In Alaska with Five Hundred Dead Mosquitos

     When we had arrived in Anchorage a week earlier we had looked like the poster children from sunny southern California, our tans, white teeth and sandals clearly making us stand out amide the sweat pants, and work boots of the locals. Now after spending three days in the bush, well we definitely smelled like locals. Steven and Ryan had a weeks worth of Alaska facial hair making them blend in; my facial hair was still under control at this point.   
      Our clothes were dirty and smudged with bug juice, our hair was messy and greasy, we could not wait to check into our hotel in Fairbanks and wash the Alaska off of us. But of course driving into town we saw a Fred Meyers and had to stop for paninis.
     Everyone else in Alaska went out in public like this, right? 
    It was 2003, After three days of camping in Denali National Park we drove straight up the Parks Highway to Fairbanks.  Once we left the park, and the rain shadow that surrounds Mt McKinley, the rain and fog lifted and we were back under sunny skies. As we loaded all our gear and our dirty bodies into the little compact car we realized three days of not showering had left us very stinky. Our poor rental car was going to need to be detailed when we retuned it. Not only did it smell like armpits and deet, but there were dead mosquito’s crushed on every surface. That was on the inside. The outside had a fine coat of dead bug on every inch of paint. Finally a day of  sunshine,  made the coat of dead insects glisten in the sunlight.
     As soon as we stepped out of the car in Fairbanks we noticed that there were no bugs! What a relief! It was nice to be outside without constantly swatting at yourself!
      We quickly inhaled our fix at Fred Meyers then checked into our hotel, a small budget kind of place. In any other town it may have been kind of cheap but in our Alaskan adventure it was perfect for traveling on a budget. We felt like we totally fit in with other like minded travelers our age back packing and hitch hiking their way across the great state of Alaska. 

     We had chosen to be in Fairbanks for the Summer Solstice in the end of June, the longest day of the year. We were planning to drive up the Dalton Highway on the night of the Solstice to the Arctic Circle over 150 miles miles north of Fairbanks. The Dalton Highway is a dirt road that is extremely desolate and definitely not supposed to have rental cars driven on it.  It ends in Dead Horse, Alaska over 400 miles away from Fairbanks. We would only be going over 70 miles on the unpaved gravel part of the road; the dangerous and not maintained part.

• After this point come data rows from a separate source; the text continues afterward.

import Summits.QuantumFields.GaugeBoot.TimeAxisLoops
import HarnessLib

/-!
# Gauge-boot / ym-instrument: reflection-positivity HANKEL blocks for time correlators of spatial loops

Cell `ym-instrument` (HUMAN RULING D-0084 (2); director-ym R138; HOME `run/shared/lean/pub/ym-instrument/`), crew (a),
Lean typist seat `ym-instrument-boot-lean-1`; file 2/3 of the answer to the pre-registered question **Q-A2 (α)**
(«positivity-only lower bound on the connected plaquette–plaquette correlator decay at fixed β»; BOOT-PLAN §5.1,
R-A2.0, 0 core-h). Theorems only (vocabulary: `TimeAxisLoops`).

HONEST FRAMING (page 1 of every file of this cell): no number, no certificate. These are EXACT inequalities between
finitely many lattice expectations on the torus `(ℤ/L)^d`, `L` even, at STATED coupling (any real `β` for the site
blocks, `β ≥ 0` for the link blocks), any compact `G` and continuous `ρ`; NOT a mass gap, NOT a continuum limit, NOT
a string tension, no `L → ∞` statement (that is file 3/3 and the Instrument file `PlaquettePairDecay`); nothing here
is summit-bearing.

## Content

For a finite family of SPATIAL words `W_p` (no step along the time axis `0`) placed at heights `h_p` on the time axis
and real coefficients `c_p`, reflection positivity of the torus Wilson state applied to the real observable
`F = Σ_p c_p W_{(h_p,0⃗)}(W_p)` gives (the reflection moves a spatial loop rigidly along the time axis):
* `sum_mul_wilsonExpectation_wordLoop_mul_nonneg_site` / `hankel_wordLoop_mul_nonneg_site` (heights `h_p ≤ L/2`, any
  real `β`): `0 ≤ Σ_{p,q} c_p c_q ⟨W_0(W_p) · W_{(h_p+h_q,0⃗)}(W_q)⟩_β` — the HANKEL block in the time separation;
* `sum_mul_wilsonExpectation_wordLoop_mul_nonneg_link` / `hankel_wordLoop_mul_nonneg_link` (`h_p + 1 ≤ L/2`, `β ≥ 0`):
  `0 ≤ Σ_{p,q} c_p c_q ⟨W_0(W_p) · W_{(h_p+h_q+1,0⃗)}(W_q)⟩_β` — the SHIFTED Hankel block;
* adjoining the constant observable (the empty word) and optimising its coefficient
  (`sum_mul_sub_sq_nonneg_of_affine`): for ONE spatial word `w` with `u = ⟨W_0(w)⟩` and
  `K(t) = ⟨W_0(w) W_{(t,0⃗)}(w)⟩`, the CONNECTED blocks `0 ≤ Σ_{a,b∈S} c_a c_b (K(a+b) - u²)` (`a ≤ L/2`, any `β`;
  `hankel_wordLoop_connected_nonneg_site`) and `0 ≤ Σ_{a,b∈S} c_a c_b (K(a+b+1) - u²)` (`a + 1 ≤ L/2`, `β ≥ 0`;
  `hankel_wordLoop_connected_nonneg_link`), with their affine forms `hankel_wordLoop_affine_nonneg_site/link`.

These are the finite-volume content of "the transfer matrix is a positive self-adjoint contraction" (Osterwalder–Seiler
1978 §2; Seiler LNP 159 Ch. 2; Montvay–Münster §3.2.6, §3.2.8): on the torus only the blocks of heights `≤ L/2` hold
(wrap-around), the full Hankel / Stieltjes structure appears at infinite-volume limit points (Instrument file
`PlaquettePairDecay`). Mechanism identical to the tree's `gram_wilsonLoop_nonneg_even/odd` for rectangles
(`ConstructiveQFTWave0WilsonLoopRPProofs`), with products of two traces instead of one bisected loop. `[folklore]`.
-/

noncomputable section

open MeasureTheory ComplexConjugate
open scoped ComplexOrder
open Literature.MathematicalPhysics.QuantumFieldTheory
open Literature.RepresentationTheory.CompactGroups

namespace Summit.QuantumFields.GaugeBoot

/-! ## The Hankel blocks: time correlators of spatial loops -/

section Blocks

variable {d L N : ℕ} [NeZero d] [NeZero L] {G : Type*} [Group G] [TopologicalSpace G]
  [IsTopologicalGroup G] [CompactSpace G] [MeasurableSpace G] [BorelSpace G]
  (ρ : G →* Matrix (Fin N) (Fin N) ℂ)

/-- **Site block for time correlators of spatial loops.** For `L` even, ANY real `β`, continuous `ρ`, a finite
family of spatial words `W_p` at heights `h_p ≤ L/2` and real coefficients `c_p`:
`0 ≤ Σ_{p,q} c_p c_q ⟨W_{(-h_p,0⃗)}(W_p) · W_{(h_q,0⃗)}(W_q)⟩_β` — Osterwalder–Seiler site-reflection positivity
(tree `wilsonExpectation_siteReflectionPositive`) applied to the real observable `Σ_p c_p W_{(h_p,0⃗)}(W_p)`. [folklore] -/
theorem sum_mul_wilsonExpectation_wordLoop_mul_nonneg_site (hL : Even L) (hρ : Continuous ρ) (β : ℝ)
    {ι : Type*} (T : Finset ι) (h : ι → ℕ) (W : ι → Word d) (c : ι → ℝ)
    (hW : ∀ p ∈ T, (W p).isSpatial = true) (hh : ∀ p ∈ T, h p ≤ L / 2) :
    0 ≤ ∑ p ∈ T, ∑ q ∈ T, c p * c q *
      wilsonExpectation ρ β (fun U : GaugeConfig d L G =>
        wordLoop ρ (tSite (-(h p : ℤ))) (W p) U * wordLoop ρ (tSite (h q : ℤ)) (W q) U) := by
  set f : GaugeConfig d L G → ℝ := fun U => ∑ p ∈ T, c p * wordLoop ρ (tSite (h p : ℤ)) (W p) U with hfdef
  have hf : Measurable f := Finset.measurable_sum _ fun p _ => (measurable_wordLoop ρ hρ _ _).const_mul _
  have hfb : ∀ U, |f U| ≤ ∑ p ∈ T, |c p| := fun U => by
    refine (Finset.abs_sum_le_sum_abs _ _).trans (Finset.sum_le_sum fun p _ => ?_)
    rw [abs_mul]
    exact mul_le_of_le_one_right (abs_nonneg _) (abs_wordLoop_le_one ρ hρ _ _ U)
  have hfdep : DependsOn f
      ((WilsonSiteRP.sitePosEdges ∪ WilsonSiteRP.sharedEdges : Finset (Edge d L)) : Set (Edge d L)) := by
    intro U V hUV
    refine Finset.sum_congr rfl fun p hp => ?_
    have hd := dependsOn_wordLoop_tSite (G := G) ρ (hW p hp) (hh p hp) hUV
    rw [hd]
  have h0 := wilsonExpectation_negReflect_mul_self_nonneg ρ hL hρ β f hf ⟨_, hfb⟩ hfdep
  have hneg : ∀ U : GaugeConfig d L G, f U.negReflect = ∑ p ∈ T, c p * wordLoop ρ (tSite (-(h p : ℤ))) (W p) U :=
    fun U => Finset.sum_congr rfl fun p hp => by rw [wordLoop_tSite_negReflect ρ (hW p hp)]
  have hid : (fun U : GaugeConfig d L G => f U.negReflect * f U) = fun U =>
      (∑ p ∈ T, c p * wordLoop ρ (tSite (-(h p : ℤ))) (W p) U) * ∑ q ∈ T, c q * wordLoop ρ (tSite (h q : ℤ)) (W q) U := by
    funext U; rw [hneg]
  rw [hid, wilsonExpectation_sum_mul_sum ρ β T c _ _ fun p _ q _ => integrable_wordLoop_mul ρ hρ β _ _ _ _] at h0
  exact h0

/-- **Site block, translated to the origin**: `0 ≤ Σ_{p,q} c_p c_q ⟨W_0(W_p) · W_{(h_p+h_q,0⃗)}(W_q)⟩_β` — the
Hankel form in the separation `h_p + h_q` (translation invariance of the torus Wilson state). [folklore] -/
theorem hankel_wordLoop_mul_nonneg_site (hL : Even L) (hρ : Continuous ρ) (β : ℝ)
    {ι : Type*} (T : Finset ι) (h : ι → ℕ) (W : ι → Word d) (c : ι → ℝ)
    (hW : ∀ p ∈ T, (W p).isSpatial = true) (hh : ∀ p ∈ T, h p ≤ L / 2) :
    0 ≤ ∑ p ∈ T, ∑ q ∈ T, c p * c q *
      wilsonExpectation ρ β (fun U : GaugeConfig d L G =>
        wordLoop ρ 0 (W p) U * wordLoop ρ (tSite ((h p + h q : ℕ) : ℤ)) (W q) U) := by
  have h0 := sum_mul_wilsonExpectation_wordLoop_mul_nonneg_site ρ hL hρ β T h W c hW hh
  refine h0.trans_eq (Finset.sum_congr rfl fun p _ => Finset.sum_congr rfl fun q _ => ?_)
  have e1 : (tSite (-(h p : ℤ)) + tSite (h p : ℤ) : Site d L) = 0 := by
    rw [← tSite_add, neg_add_cancel, tSite_zero]
  have e2 : (tSite (h q : ℤ) + tSite (h p : ℤ) : Site d L) = tSite ((h p + h q : ℕ) : ℤ) := by
    rw [← tSite_add]; congr 1; push_cast; ring
  rw [wilsonExpectation_wordLoop_mul_translate ρ β _ _ (tSite (h p : ℤ)), e1, e2]

/-- **Link block for time correlators of spatial loops.** For `L` even, `β ≥ 0`, continuous `ρ`, spatial words
`W_p` at heights `h_p + 1 ≤ L/2` and real `c_p`:
`0 ≤ Σ_{p,q} c_p c_q ⟨W_{(-h_p,0⃗)}(W_p) · W_{(h_q+1,0⃗)}(W_q)⟩_β` — Osterwalder–Seiler reflection positivity in the
hyperplane between time slices (tree `wilsonExpectation_reflectionPositive_holds`) applied to the positive-time
observable `Σ_p c_p W_{(h_p+1,0⃗)}(W_p)`. [folklore] -/
theorem sum_mul_wilsonExpectation_wordLoop_mul_nonneg_link (hL : Even L) (hρ : Continuous ρ) {β : ℝ}
    (hβ : 0 ≤ β) {ι : Type*} (T : Finset ι) (h : ι → ℕ) (W : ι → Word d) (c : ι → ℝ)
    (hW : ∀ p ∈ T, (W p).isSpatial = true) (hh : ∀ p ∈ T, h p + 1 ≤ L / 2) :
    0 ≤ ∑ p ∈ T, ∑ q ∈ T, c p * c q *
      wilsonExpectation ρ β (fun U : GaugeConfig d L G =>
        wordLoop ρ (tSite (-(h p : ℤ))) (W p) U * wordLoop ρ (tSite ((h q + 1 : ℕ) : ℤ)) (W q) U) := by
  haveI : Fact (1 < L) := ⟨by obtain ⟨r, hr⟩ := hL; have := NeZero.ne L; omega⟩
  set f : GaugeConfig d L G → ℝ := fun U => ∑ p ∈ T, c p * wordLoop ρ (tSite ((h p + 1 : ℕ) : ℤ)) (W p) U
    with hfdef
  have hf : Measurable f := Finset.measurable_sum _ fun p _ => (measurable_wordLoop ρ hρ _ _).const_mul _
  have hfb : ∀ U, |f U| ≤ ∑ p ∈ T, |c p| := fun U => by
    refine (Finset.abs_sum_le_sum_abs _ _).trans (Finset.sum_le_sum fun p _ => ?_)
    rw [abs_mul]
    exact mul_le_of_le_one_right (abs_nonneg _) (abs_wordLoop_le_one ρ hρ _ _ U)
  have hfpos : IsPositiveTimeObservable f := by
    intro U V hUV
    refine Finset.sum_congr rfl fun p hp => ?_
    rw [isPositiveTimeObservable_wordLoop_tSite (G := G) ρ (hW p hp) (by omega) (hh p hp) U V hUV]
  have h0 := wilsonExpectation_timeReflect_mul_self_nonneg ρ hL hρ hβ f hf ⟨_, hfb⟩ hfpos
  have hneg : ∀ U : GaugeConfig d L G, f U.timeReflect = ∑ p ∈ T, c p * wordLoop ρ (tSite (-(h p : ℤ))) (W p) U :=
    fun U => Finset.sum_congr rfl fun p hp => by
      rw [wordLoop_tSite_timeReflect ρ (hW p hp)]
      congr 3; push_cast; ring
  have hid : (fun U : GaugeConfig d L G => f U.timeReflect * f U) = fun U =>
      (∑ p ∈ T, c p * wordLoop ρ (tSite (-(h p : ℤ))) (W p) U) *
        ∑ q ∈ T, c q * wordLoop ρ (tSite ((h q + 1 : ℕ) : ℤ)) (W q) U := by
    funext U; rw [hneg]
  rw [hid, wilsonExpectation_sum_mul_sum ρ β T c _ _ fun p _ q _ => integrable_wordLoop_mul ρ hρ β _ _ _ _] at h0
  exact h0

/-- **Link block, translated to the origin**: `0 ≤ Σ_{p,q} c_p c_q ⟨W_0(W_p) · W_{(h_p+h_q+1,0⃗)}(W_q)⟩_β`
(`β ≥ 0`) — the shifted Hankel form. [folklore] -/
theorem hankel_wordLoop_mul_nonneg_link (hL : Even L) (hρ : Continuous ρ) {β : ℝ} (hβ : 0 ≤ β)
    {ι : Type*} (T : Finset ι) (h : ι → ℕ) (W : ι → Word d) (c : ι → ℝ)
    (hW : ∀ p ∈ T, (W p).isSpatial = true) (hh : ∀ p ∈ T, h p + 1 ≤ L / 2) :
    0 ≤ ∑ p ∈ T, ∑ q ∈ T, c p * c q *
      wilsonExpectation ρ β (fun U : GaugeConfig d L G =>
        wordLoop ρ 0 (W p) U * wordLoop ρ (tSite ((h p + h q + 1 : ℕ) : ℤ)) (W q) U) := by
  have h0 := sum_mul_wilsonExpectation_wordLoop_mul_nonneg_link ρ hL hρ hβ T h W c hW hh
  refine h0.trans_eq (Finset.sum_congr rfl fun p _ => Finset.sum_congr rfl fun q _ => ?_)
  have e1 : (tSite (-(h p : ℤ)) + tSite (h p : ℤ) : Site d L) = 0 := by
    rw [← tSite_add, neg_add_cancel, tSite_zero]
  have e2 : (tSite ((h q + 1 : ℕ) : ℤ) + tSite (h p : ℤ) : Site d L) = tSite ((h p + h q + 1 : ℕ) : ℤ) := by
    rw [← tSite_add]; congr 1; push_cast; ring
  rw [wilsonExpectation_wordLoop_mul_translate ρ β _ _ (tSite (h p : ℤ)), e1, e2]

end Blocks

/-! ## One spatial loop and the constant: the Hankel blocks of the CONNECTED time correlator -/

section Connected

variable {d L N : ℕ} [NeZero d] [NeZero L] {G : Type*} [Group G] [TopologicalSpace G]
  [IsTopologicalGroup G] [CompactSpace G] [MeasurableSpace G] [BorelSpace G]
  (ρ : G →* Matrix (Fin N) (Fin N) ℂ)

omit [NeZero d] [NeZero L] [TopologicalSpace G] [IsTopologicalGroup G] [CompactSpace G] [MeasurableSpace G]
  [BorelSpace G] in
/-- From the affine family (constant adjoined) to the connected Hankel block: if
`0 ≤ c₀² + 2 c₀ (Σ_a c_a) u + Σ_{a,b} c_a c_b G(a,b)` for every real `c₀`, then (taking `c₀ = -u Σ_a c_a`)
`0 ≤ Σ_{a,b} c_a c_b (G(a,b) - u²)`. [folklore] -/
theorem sum_mul_sub_sq_nonneg_of_affine {S : Finset ℕ} {c : ℕ → ℝ} {u : ℝ} {K : ℕ → ℕ → ℝ}
    (h : ∀ c₀ : ℝ, 0 ≤ c₀ ^ 2 + 2 * c₀ * (∑ a ∈ S, c a) * u + ∑ a ∈ S, ∑ b ∈ S, c a * c b * K a b) :
    0 ≤ ∑ a ∈ S, ∑ b ∈ S, c a * c b * (K a b - u ^ 2) := by
  have h0 := h (-(u * ∑ a ∈ S, c a))
  have hsplit : ∑ a ∈ S, ∑ b ∈ S, c a * c b * (K a b - u ^ 2) =
      ∑ a ∈ S, ∑ b ∈ S, c a * c b * K a b - u ^ 2 * ((∑ a ∈ S, c a) * ∑ b ∈ S, c b) := by
    rw [Finset.sum_mul_sum, Finset.mul_sum, ← Finset.sum_sub_distrib]
    refine Finset.sum_congr rfl fun a _ => ?_
    rw [Finset.mul_sum, ← Finset.sum_sub_distrib]
    exact Finset.sum_congr rfl fun b _ => by ring
  rw [hsplit]
  nlinarith [h0]
import Literature.Geometry.Lorentzian.CoordScalarCurvatureEvolution
import HarnessLib

/-!
# Second covariant derivatives of the curvature in coordinates: the Ricci identities and the
differentiated Bianchi identity

Fifth layer of the coordinate tensor calculus (`CoordCurvature`, `CoordBianchi`,
`CoordMetricVariation`, `CoordScalarCurvatureEvolution`): metric components
`G : E → (E →L E →L ℝ)`, smooth, symmetric and nondegenerate on an open set `V` of a
finite-dimensional real normed space `E` (`IsMetricOn G V`), Christoffel map `Γ = chrAt G`,
curvature endomorphism `R(X,Y) = riemAt G x X Y ∈ End E`, Ricci form `Ric = ricAt G`, covariant
derivatives along constant fields `cov₂At` (fields of bilinear forms) and `covRiemAt` (`∇R`).
Here we add the **second order** of this calculus, which is the static input of the evolution
equation of the curvature tensor under the Ricci flow (Topping 2006, Prop. 2.4.1 and 2.5.1;
Hamilton 1982, Lemma 7.2 and Thm. 7.1):

* `riemCLM G x` — the curvature endomorphism bundled as a continuous bilinear map
  `E →L E →L End E` (so that fields `y ↦ R_y(c(y), V)` can be differentiated by the chain rule);
* `cov₃At G τ x` — the covariant derivative `(∇_W τ)(A,B,C)` of a field of trilinear forms, with
  its linearity and its compatibility with permutations of the slots; in particular the **second
  covariant derivative of a field of bilinear forms** `(∇²_{X,A} β)(B,C) = cov₃At G (cov₂At G β) x X A B C`
  (`∇²_{X,A} = ∇_X ∇_A − ∇_{∇_X A}`; Topping 2006, §2.1);
* `cov2RiemAt G x X U Y V` — the **second covariant derivative of the curvature endomorphism**
  `(∇²_{X,U} R)(Y,V) ∈ End E`, and its lowered form `apply_cov2RiemAt`;
* **the Ricci identities** (commutation of second covariant derivatives; Topping 2006, (2.1.2),
  (2.1.3): `−R(X,Y) = ∇²_{X,Y} − ∇²_{Y,X}` for his curvature `−R(X,Y)` of ours):
  `IsMetricOn.cov₃At_cov₂At_comm` —
  `(∇²_{X,A}β)(B,C) − (∇²_{A,X}β)(B,C) = −β(R(X,A)B, C) − β(B, R(X,A)C)`, and
  `IsMetricOn.cov2RiemAt_comm` —
  `(∇²_{X,U}R)(Y,V) − (∇²_{U,X}R)(Y,V) = [R(X,U), R(Y,V)] − R(R(X,U)Y, V) − R(Y, R(X,U)V)`;
* **the differentiated second Bianchi identity** `IsMetricOn.cov2RiemAt_cyclic` —
  `(∇²_{K,W}R)(X,Y) + (∇²_{K,X}R)(Y,W) + (∇²_{K,Y}R)(W,X) = 0` (Topping 2006, proof of
  Prop. 2.4.1, "taking one further derivative" of `∇_i R_{jkla} + ∇_j R_{kila} + ∇_k R_{ijla} = 0`).

Everything is by direct Fréchet calculus on constant fields: the second derivatives cancel by
symmetry, the Christoffel terms regroup by torsion-freeness and the Jacobi identity in `End E`.
Everything is proved; no definition of `Prop` type is introduced.

## References

* P. Topping, *Lectures on the Ricci flow*, LMS Lecture Note Series 325, CUP 2006: §2.1
  ((2.1.2)–(2.1.3), the Ricci identity; `∇²`), §2.4, Prop. 2.4.1 and its proof (p. 32).
  [Topping2006]
* R. S. Hamilton, *Three-manifolds with positive Ricci curvature*, J. Differential Geom. 17
  (1982), §7, Lemma 7.2. [Hamilton1982]
* B. O'Neill, *Semi-Riemannian geometry with applications to relativity*, Academic Press 1983,
  Ch. 2, Prop. 2.13 (covariant differential of tensors); Ch. 3, Prop. 3.37. [ONeill1983]
-/

noncomputable section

      The Haul  Road has mainly truck traffic of the eighteen wheeler kind, and they drive fast; eighty miles an hour.
     Little cars like ours just try to stay out of the way. The trucks need to accelerate to make it up the big hills, so you try to get the hell out of their way and hope they don’t break your windshield with flying rocks and gravel.  The road also has major dips in the dirt from the perma frost  in the long Alaska winters. These dips are like driving into a huge pothole. You have to watch for them or they can take out all four tires at once.

  This is a quote from the Dalton Highway website
   ” Most rental companies will not allow you to drive their cars on the Dalton. Trucks speeding along the slippery gravel track kick up thick clouds of dust or mud, reducing visibility to absolute zero; potholes take a heavy toll on cars and services, gas, and repairs are practically nonexistent. Don’t even consider driving the Dalton unless you have 4-wheel drive, a CB radio, extra fuel, food, tires, and a trunk filled with supplies. This is grizzly country, so when camping, keep a clean campsite, storing food at least a quarter mile from where you sleep.”
     We did not have a four wheel drive. We didn’t have CB radios. We did have cell phones that barely had service in Fairbanks! We didn’t bring extra food, tires or fuel. All we had were a few leftover Panini crusts and maybe a bottle of water rolling around under a seat. We were extremely unprepared to drive the Haul Road and I would never do it again with out carrying all of those supplies. Up until 1995 you needed a permit to even drive the Haul Road, its that dangerous.
     At least they have little red flags by most of the dips to warn you.

     After a day of relaxing in Fairbanks and checking out the Solstice Festival we set out in the evening for the Arctic Circle. The road was completely empty leaving Fairbanks. Once we got out of town, it was very green and pretty. The boys really had to pee so we stopped at a turnout outside of town. You know how I said there were no bugs in Fairbanks? Well once we approached the far north and left the interior of Alaska the bugs were the worse we had ever seen. The North Slope not only has mosquito’s the size of your head but biting black flies. The poor boys had a very hard time peeing in nature. Jenny and I felt really bad for them. 
     I mean through our laughing we did.  Once they jumped back in the car we tried to smash all the bugs that had followed them into the upholstery of the car and continued up the Highway.
    Past Fairbanks the road v’s at the junction to Manly Springs. We turned off towards the Dalton Highway, our adventure in the far north began.